=== WHAT YOU SHOULD DO ===
Please take the lines from the one holding "Set.Icc (∫ U, plaquetteTrace" through the one holding "levelValuesSuN (d := d) (L := L) N β M (meanPlaquetteCM" in the data below and copy them exactly.

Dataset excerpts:
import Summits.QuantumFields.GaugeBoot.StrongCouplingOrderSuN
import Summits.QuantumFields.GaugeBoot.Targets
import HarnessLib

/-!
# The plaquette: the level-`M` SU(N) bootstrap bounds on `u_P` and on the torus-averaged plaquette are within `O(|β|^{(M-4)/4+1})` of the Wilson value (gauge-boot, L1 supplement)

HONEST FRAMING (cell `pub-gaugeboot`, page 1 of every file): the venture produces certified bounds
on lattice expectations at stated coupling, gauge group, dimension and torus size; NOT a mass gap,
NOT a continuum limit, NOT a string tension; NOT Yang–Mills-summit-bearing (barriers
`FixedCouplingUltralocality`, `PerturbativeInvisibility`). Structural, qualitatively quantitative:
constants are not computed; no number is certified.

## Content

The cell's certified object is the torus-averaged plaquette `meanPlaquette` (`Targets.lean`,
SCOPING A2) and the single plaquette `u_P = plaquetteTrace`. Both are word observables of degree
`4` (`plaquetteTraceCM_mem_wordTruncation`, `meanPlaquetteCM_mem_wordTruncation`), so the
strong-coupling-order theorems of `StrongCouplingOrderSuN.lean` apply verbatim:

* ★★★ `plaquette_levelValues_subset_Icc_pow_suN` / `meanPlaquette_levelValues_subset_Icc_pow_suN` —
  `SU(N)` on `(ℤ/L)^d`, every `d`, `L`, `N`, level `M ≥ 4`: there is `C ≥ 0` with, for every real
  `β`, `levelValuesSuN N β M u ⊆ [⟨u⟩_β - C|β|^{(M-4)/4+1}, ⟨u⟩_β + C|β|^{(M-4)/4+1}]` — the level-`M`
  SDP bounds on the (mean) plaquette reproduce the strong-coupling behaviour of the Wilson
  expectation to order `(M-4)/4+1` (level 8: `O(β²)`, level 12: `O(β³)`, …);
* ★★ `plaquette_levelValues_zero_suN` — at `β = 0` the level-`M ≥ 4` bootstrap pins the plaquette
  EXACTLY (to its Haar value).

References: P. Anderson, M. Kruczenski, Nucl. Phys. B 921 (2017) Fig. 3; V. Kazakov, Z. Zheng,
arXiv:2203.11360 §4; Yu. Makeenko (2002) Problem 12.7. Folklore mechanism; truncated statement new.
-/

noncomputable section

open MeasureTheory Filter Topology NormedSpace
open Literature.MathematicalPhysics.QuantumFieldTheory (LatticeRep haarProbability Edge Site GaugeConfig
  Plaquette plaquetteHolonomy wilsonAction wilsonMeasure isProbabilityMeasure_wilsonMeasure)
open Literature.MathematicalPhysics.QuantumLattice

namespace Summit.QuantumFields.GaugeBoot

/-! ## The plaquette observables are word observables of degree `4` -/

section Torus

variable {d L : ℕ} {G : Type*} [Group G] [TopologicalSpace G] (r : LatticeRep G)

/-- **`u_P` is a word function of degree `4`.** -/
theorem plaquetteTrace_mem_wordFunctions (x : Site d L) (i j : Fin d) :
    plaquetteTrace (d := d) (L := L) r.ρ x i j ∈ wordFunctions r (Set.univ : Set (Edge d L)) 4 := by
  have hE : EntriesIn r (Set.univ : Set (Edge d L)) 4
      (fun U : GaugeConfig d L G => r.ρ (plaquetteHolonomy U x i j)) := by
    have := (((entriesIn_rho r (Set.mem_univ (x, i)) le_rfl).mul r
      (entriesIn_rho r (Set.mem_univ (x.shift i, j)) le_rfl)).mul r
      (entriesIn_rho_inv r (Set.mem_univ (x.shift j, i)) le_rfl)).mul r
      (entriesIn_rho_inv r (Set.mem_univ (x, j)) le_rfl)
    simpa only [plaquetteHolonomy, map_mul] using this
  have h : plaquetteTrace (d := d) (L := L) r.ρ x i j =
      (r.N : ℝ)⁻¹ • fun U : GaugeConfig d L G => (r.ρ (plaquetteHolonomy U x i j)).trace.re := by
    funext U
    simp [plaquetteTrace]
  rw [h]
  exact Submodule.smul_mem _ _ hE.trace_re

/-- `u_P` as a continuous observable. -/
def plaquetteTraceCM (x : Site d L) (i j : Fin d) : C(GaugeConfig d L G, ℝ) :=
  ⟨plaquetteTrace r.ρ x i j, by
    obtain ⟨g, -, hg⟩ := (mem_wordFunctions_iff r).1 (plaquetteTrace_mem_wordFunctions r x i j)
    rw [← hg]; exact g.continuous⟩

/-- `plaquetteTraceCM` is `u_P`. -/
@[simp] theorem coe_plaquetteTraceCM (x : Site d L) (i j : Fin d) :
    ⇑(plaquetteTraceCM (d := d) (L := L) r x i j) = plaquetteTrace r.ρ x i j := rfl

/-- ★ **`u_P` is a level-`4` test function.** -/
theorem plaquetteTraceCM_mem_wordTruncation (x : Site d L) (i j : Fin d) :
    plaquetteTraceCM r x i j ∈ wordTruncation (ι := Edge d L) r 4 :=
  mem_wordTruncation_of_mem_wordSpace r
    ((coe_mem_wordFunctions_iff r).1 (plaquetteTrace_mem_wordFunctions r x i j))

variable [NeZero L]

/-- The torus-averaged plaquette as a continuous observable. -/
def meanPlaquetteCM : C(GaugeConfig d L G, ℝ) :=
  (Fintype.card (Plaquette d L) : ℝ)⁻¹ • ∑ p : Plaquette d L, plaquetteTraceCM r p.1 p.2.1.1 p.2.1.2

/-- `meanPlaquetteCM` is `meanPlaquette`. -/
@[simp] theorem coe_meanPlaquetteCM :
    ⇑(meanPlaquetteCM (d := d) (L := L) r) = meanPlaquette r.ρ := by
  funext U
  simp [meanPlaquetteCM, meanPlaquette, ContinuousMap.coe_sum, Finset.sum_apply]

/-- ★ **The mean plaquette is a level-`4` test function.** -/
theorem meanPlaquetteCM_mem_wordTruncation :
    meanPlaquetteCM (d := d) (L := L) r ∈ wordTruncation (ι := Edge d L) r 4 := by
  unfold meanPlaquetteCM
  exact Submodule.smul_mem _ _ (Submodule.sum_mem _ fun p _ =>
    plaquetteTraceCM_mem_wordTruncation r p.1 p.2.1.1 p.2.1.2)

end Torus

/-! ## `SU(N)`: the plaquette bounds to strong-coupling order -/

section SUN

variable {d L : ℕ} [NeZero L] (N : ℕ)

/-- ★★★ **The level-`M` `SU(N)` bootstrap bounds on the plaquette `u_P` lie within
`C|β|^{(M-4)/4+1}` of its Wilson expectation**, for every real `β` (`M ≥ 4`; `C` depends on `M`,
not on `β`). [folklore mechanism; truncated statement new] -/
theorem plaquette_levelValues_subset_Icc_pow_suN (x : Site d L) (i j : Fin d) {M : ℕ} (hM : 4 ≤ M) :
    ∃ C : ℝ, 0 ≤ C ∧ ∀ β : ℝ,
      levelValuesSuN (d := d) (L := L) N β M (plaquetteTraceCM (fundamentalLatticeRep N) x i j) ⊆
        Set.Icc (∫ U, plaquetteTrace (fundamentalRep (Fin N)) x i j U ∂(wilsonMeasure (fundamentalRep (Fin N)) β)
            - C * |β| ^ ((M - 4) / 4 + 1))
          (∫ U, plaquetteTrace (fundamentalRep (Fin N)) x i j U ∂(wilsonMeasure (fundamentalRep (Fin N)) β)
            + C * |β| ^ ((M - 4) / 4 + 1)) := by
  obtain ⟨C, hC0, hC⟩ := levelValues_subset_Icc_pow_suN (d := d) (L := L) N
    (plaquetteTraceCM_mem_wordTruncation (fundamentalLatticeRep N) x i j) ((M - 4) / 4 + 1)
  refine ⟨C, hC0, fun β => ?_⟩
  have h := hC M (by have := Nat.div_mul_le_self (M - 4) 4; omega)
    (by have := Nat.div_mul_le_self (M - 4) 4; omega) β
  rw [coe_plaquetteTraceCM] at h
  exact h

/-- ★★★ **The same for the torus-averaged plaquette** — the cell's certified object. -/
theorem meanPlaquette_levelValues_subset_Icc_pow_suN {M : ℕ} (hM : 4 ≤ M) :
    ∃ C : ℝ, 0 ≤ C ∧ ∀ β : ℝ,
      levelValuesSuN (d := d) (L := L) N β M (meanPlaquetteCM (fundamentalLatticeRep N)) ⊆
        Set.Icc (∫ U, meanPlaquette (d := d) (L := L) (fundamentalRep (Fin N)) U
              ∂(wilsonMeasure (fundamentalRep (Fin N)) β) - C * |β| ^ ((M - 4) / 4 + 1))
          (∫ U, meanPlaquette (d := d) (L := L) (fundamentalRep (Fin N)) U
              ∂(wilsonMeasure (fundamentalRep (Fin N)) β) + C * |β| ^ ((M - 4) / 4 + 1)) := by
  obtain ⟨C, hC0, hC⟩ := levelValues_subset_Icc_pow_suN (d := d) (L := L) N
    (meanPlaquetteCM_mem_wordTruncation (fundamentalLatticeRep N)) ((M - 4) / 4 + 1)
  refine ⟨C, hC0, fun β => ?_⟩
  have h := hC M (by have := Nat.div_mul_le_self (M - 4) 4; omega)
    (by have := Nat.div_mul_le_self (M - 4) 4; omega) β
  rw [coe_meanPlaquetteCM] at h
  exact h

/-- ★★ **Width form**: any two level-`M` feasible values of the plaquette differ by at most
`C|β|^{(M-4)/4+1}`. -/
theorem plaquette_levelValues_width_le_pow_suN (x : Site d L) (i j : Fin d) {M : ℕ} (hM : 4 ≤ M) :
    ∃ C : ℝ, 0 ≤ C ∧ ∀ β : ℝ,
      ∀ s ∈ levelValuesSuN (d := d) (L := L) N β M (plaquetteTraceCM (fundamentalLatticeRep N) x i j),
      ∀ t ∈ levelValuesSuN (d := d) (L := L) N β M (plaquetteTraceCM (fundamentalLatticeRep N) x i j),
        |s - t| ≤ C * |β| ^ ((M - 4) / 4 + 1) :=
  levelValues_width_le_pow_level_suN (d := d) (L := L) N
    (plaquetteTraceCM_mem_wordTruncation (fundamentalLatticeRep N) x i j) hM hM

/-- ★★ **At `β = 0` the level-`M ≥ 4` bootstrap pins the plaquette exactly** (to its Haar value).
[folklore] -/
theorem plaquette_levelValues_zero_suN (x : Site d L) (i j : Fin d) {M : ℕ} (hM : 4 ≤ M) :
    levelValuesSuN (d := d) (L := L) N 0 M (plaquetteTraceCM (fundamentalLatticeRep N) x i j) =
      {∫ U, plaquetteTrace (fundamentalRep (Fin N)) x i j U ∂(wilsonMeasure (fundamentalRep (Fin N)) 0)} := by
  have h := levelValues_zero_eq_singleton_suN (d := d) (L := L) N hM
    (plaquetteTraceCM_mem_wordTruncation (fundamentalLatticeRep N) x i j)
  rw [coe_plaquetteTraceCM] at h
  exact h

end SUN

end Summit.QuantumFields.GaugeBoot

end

---

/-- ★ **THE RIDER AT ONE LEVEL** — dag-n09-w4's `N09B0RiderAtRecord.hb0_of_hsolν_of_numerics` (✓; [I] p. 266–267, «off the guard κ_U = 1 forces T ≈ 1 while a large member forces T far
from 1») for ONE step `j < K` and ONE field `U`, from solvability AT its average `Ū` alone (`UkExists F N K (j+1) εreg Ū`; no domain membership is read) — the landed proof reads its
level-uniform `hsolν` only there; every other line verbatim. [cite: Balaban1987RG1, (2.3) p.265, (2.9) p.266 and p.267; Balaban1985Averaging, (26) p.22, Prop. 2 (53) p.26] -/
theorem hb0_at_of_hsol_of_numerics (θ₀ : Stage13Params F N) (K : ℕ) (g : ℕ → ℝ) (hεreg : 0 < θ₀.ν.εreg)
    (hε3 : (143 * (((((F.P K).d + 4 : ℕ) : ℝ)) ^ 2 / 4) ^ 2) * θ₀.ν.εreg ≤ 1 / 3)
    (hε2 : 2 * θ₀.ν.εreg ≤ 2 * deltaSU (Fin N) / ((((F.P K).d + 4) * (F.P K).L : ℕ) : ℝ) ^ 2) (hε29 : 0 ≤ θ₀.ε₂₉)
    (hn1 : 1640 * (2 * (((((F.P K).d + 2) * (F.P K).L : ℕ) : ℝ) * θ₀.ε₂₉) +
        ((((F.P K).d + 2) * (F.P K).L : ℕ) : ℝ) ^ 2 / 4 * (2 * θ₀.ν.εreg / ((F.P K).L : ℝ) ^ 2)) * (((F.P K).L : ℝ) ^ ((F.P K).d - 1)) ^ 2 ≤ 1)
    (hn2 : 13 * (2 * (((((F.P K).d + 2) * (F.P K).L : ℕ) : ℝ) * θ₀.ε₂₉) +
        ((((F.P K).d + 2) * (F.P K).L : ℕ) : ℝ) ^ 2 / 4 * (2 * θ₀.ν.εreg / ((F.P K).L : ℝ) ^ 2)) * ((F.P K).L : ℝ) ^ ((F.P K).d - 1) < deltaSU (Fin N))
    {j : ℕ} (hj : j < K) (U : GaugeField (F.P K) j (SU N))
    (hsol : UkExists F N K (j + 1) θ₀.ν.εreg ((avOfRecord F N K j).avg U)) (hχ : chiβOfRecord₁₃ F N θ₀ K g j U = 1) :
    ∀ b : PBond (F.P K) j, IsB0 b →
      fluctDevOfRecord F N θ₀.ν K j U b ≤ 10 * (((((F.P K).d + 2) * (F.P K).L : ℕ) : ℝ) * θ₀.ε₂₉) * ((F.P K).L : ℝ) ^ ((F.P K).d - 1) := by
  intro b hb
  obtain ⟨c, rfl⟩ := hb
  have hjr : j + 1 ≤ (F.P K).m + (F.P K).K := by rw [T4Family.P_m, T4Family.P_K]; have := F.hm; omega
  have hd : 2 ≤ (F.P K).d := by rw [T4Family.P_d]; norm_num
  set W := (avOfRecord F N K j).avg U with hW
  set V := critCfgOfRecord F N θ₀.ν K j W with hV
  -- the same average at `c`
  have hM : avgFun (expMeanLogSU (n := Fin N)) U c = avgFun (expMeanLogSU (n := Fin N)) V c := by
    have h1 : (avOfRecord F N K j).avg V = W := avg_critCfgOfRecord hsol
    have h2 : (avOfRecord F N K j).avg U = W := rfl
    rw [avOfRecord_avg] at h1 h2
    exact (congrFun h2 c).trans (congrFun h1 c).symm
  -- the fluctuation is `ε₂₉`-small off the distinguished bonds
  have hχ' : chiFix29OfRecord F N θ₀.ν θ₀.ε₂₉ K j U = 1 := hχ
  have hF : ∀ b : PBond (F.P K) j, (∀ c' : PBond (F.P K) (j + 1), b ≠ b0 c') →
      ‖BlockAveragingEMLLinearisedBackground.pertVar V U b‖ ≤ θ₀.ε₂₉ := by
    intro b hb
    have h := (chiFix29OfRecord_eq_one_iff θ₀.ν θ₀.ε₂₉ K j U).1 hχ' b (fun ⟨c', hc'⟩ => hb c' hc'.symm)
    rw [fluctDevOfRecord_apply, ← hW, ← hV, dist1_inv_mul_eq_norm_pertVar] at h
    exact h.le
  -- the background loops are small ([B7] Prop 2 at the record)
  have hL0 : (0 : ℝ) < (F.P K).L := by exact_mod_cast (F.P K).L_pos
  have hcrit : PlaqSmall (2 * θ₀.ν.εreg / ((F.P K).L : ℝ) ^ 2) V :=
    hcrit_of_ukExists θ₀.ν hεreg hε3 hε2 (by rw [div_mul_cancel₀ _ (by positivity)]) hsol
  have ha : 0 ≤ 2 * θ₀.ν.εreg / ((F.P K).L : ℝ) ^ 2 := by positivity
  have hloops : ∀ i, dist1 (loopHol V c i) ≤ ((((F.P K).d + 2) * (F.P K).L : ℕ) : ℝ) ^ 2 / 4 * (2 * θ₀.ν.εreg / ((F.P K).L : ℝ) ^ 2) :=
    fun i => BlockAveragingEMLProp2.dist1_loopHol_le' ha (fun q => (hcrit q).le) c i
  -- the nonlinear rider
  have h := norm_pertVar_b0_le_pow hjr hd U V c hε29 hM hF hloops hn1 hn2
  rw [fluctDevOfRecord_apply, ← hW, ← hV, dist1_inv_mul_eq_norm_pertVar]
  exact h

=== FINISHED TASK ===
        Set.Icc (∫ U, plaquetteTrace (fundamentalRep (Fin N)) x i j U ∂(wilsonMeasure (fundamentalRep (Fin N)) β)
            - C * |β| ^ ((M - 4) / 4 + 1))
          (∫ U, plaquetteTrace (fundamentalRep (Fin N)) x i j U ∂(wilsonMeasure (fundamentalRep (Fin N)) β)
            + C * |β| ^ ((M - 4) / 4 + 1)) := by
  obtain ⟨C, hC0, hC⟩ := levelValues_subset_Icc_pow_suN (d := d) (L := L) N
    (plaquetteTraceCM_mem_wordTruncation (fundamentalLatticeRep N) x i j) ((M - 4) / 4 + 1)
  refine ⟨C, hC0, fun β => ?_⟩
  have h := hC M (by have := Nat.div_mul_le_self (M - 4) 4; omega)
    (by have := Nat.div_mul_le_self (M - 4) 4; omega) β
  rw [coe_plaquetteTraceCM] at h
  exact h

/-- ★★★ **The same for the torus-averaged plaquette** — the cell's certified object. -/
theorem meanPlaquette_levelValues_subset_Icc_pow_suN {M : ℕ} (hM : 4 ≤ M) :
    ∃ C : ℝ, 0 ≤ C ∧ ∀ β : ℝ,
      levelValuesSuN (d := d) (L := L) N β M (meanPlaquetteCM (fundamentalLatticeRep N)) ⊆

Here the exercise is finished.